TASK OBJECTIVE ->
The expected output is the line with "private theorem zmod_two_eq_zero_of_neg_one_pow" followed by every remaining line of the entries, all repeated exactly.

[Stored data entries]
═══

/-- **`ord_{ℓᵢ}` of the span integer**: `ord_{ℓᵢ}(∏ ℓ^{a} ∏ m^{b}) = aᵢ` (the `ℓ`'s, `m`'s are
distinct primes remaining prime in `K`); in Mathlib's normalisation `log v = −aᵢ`.
[cite: Matsuno2009, proof of Proposition 5.4] -/
theorem log_valuation_prod_at_ℓ {i : Fin k} {v : HeightOneSpectrum (𝓞 K)}
    (hv : v.asIdeal = Ideal.span ({(P.ℓ i : 𝓞 K)} : Set (𝓞 K))) (a b : Fin k → ZMod 2) :
    WithZero.log (v.valuation K
      ((((∏ i', P.ℓ i' ^ (a i').val) * ∏ j, P.m j ^ (b j).val : ℕ) : ℤ) : K)) = -((a i).val : ℤ) := by
  have hℓ : ∀ i', v.valuation K ((P.ℓ i' : ℕ) : K) = if i' = i then WithZero.exp (-1 : ℤ) else 1 := by
    intro i'
    split_ifs with h
    · subst h; exact valuation_natCast_self (P.prime_ℓ i') v hv
    · have h' := valuation_intCast_eq_one v hv (z := (P.ℓ i' : ℤ)) (by
        intro hd
        have hd' : P.ℓ i ∣ P.ℓ i' := by exact_mod_cast hd
        exact h (P.injective_ℓ ((Nat.prime_dvd_prime_iff_eq (P.prime_ℓ i) (P.prime_ℓ i')).mp hd')).symm)
      exact_mod_cast h'
  have hm : ∀ j, v.valuation K ((P.m j : ℕ) : K) = 1 := by
    intro j
    have h' := valuation_intCast_eq_one v hv (z := (P.m j : ℤ)) (by
      intro hd
      have hd' : P.ℓ i ∣ P.m j := by exact_mod_cast hd
      exact P.ℓ_ne_m i j ((Nat.prime_dvd_prime_iff_eq (P.prime_ℓ i) (P.prime_m j)).mp hd'))
    exact_mod_cast h'
  push_cast
  rw [Valuation.map_mul, map_prod, map_prod]
  simp only [Valuation.map_pow, hℓ, hm, one_pow, Finset.prod_const_one, mul_one]
  rw [log_prod _ _ (fun i' _ => by split_ifs <;> simp), Finset.sum_eq_single i]
  · rw [if_pos rfl, WithZero.log_pow, WithZero.log_exp, nsmul_eq_mul, mul_neg, mul_one]
  · intro i' _ hi'
    rw [if_neg hi', one_pow, WithZero.log_one]
  · intro h; exact absurd (Finset.mem_univ i) h

/-- **`ord_{mⱼ}` of the span integer**: `log v = −bⱼ` at `v = (mⱼ)`. [cite: Matsuno2009, proof of Proposition 5.4] -/
theorem log_valuation_prod_at_m {j : Fin k} {v : HeightOneSpectrum (𝓞 K)}
    (hv : v.asIdeal = Ideal.span ({(P.m j : 𝓞 K)} : Set (𝓞 K))) (a b : Fin k → ZMod 2) :
    WithZero.log (v.valuation K
      ((((∏ i, P.ℓ i ^ (a i).val) * ∏ j', P.m j' ^ (b j').val : ℕ) : ℤ) : K)) = -((b j).val : ℤ) := by
  have hm : ∀ j', v.valuation K ((P.m j' : ℕ) : K) = if j' = j then WithZero.exp (-1 : ℤ) else 1 := by
    intro j'
    split_ifs with h
    · subst h; exact valuation_natCast_self (P.prime_m j') v hv
    · have h' := valuation_intCast_eq_one v hv (z := (P.m j' : ℤ)) (by
        intro hd
        have hd' : P.m j ∣ P.m j' := by exact_mod_cast hd
        exact h (P.injective_m ((Nat.prime_dvd_prime_iff_eq (P.prime_m j) (P.prime_m j')).mp hd')).symm)
      exact_mod_cast h'
  have hℓ : ∀ i, v.valuation K ((P.ℓ i : ℕ) : K) = 1 := by
    intro i
    have h' := valuation_intCast_eq_one v hv (z := (P.ℓ i : ℤ)) (by
      intro hd
      have hd' : P.m j ∣ P.ℓ i := by exact_mod_cast hd
      exact P.ℓ_ne_m i j ((Nat.prime_dvd_prime_iff_eq (P.prime_m j) (P.prime_ℓ i)).mp hd').symm)
    exact_mod_cast h'
  push_cast
  rw [Valuation.map_mul, map_prod, map_prod]
  simp only [Valuation.map_pow, hℓ, hm, one_pow, Finset.prod_const_one, one_mul]
  rw [log_prod _ _ (fun j' _ => by split_ifs <;> simp), Finset.sum_eq_single j]
  · rw [if_pos rfl, WithZero.log_pow, WithZero.log_exp, nsmul_eq_mul, mul_neg, mul_one]
  · intro j' _ hj'
    rw [if_neg hj', one_pow, WithZero.log_one]
  · intro h; exact absurd (Finset.mem_univ j) h

/-- An element of `ℤ/2` with even representative in `{0, 1}` is `0`. [folklore] -/
private theorem zmod_two_eq_zero_of_dvd_val {x : ZMod 2} (h : (2 : ℤ) ∣ (x.val : ℤ)) : x = 0 := by
  have hlt : x.val < 2 := x.val_lt
  have h' : 2 ∣ x.val := by exact_mod_cast h
  have h0 : x.val = 0 := by omega
  exact (ZMod.val_eq_zero x).mp h0

/-- `(−1)^b = 1` in `ℤ` forces `b = 0` for `b ∈ ℤ/2`. [folklore] -/
private theorem zmod_two_eq_zero_of_neg_one_pow {x : ZMod 2} (h : (-1 : ℤ) ^ x.val = 1) : x = 0 := by
  rcases Nat.even_or_odd x.val with he | ho
  · obtain ⟨c, hc⟩ := he
    have hlt : x.val < 2 := x.val_lt
    have h0 : x.val = 0 := by omega
    exact (ZMod.val_eq_zero x).mp h0
  · rw [ho.neg_one_pow] at h
    norm_num at h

═══

TASK RESULT ->
private theorem zmod_two_eq_zero_of_neg_one_pow {x : ZMod 2} (h : (-1 : ℤ) ^ x.val = 1) : x = 0 := by
  rcases Nat.even_or_odd x.val with he | ho
  · obtain ⟨c, hc⟩ := he
    have hlt : x.val < 2 := x.val_lt
    have h0 : x.val = 0 := by omega
    exact (ZMod.val_eq_zero x).mp h0
  · rw [ho.neg_one_pow] at h
    norm_num at h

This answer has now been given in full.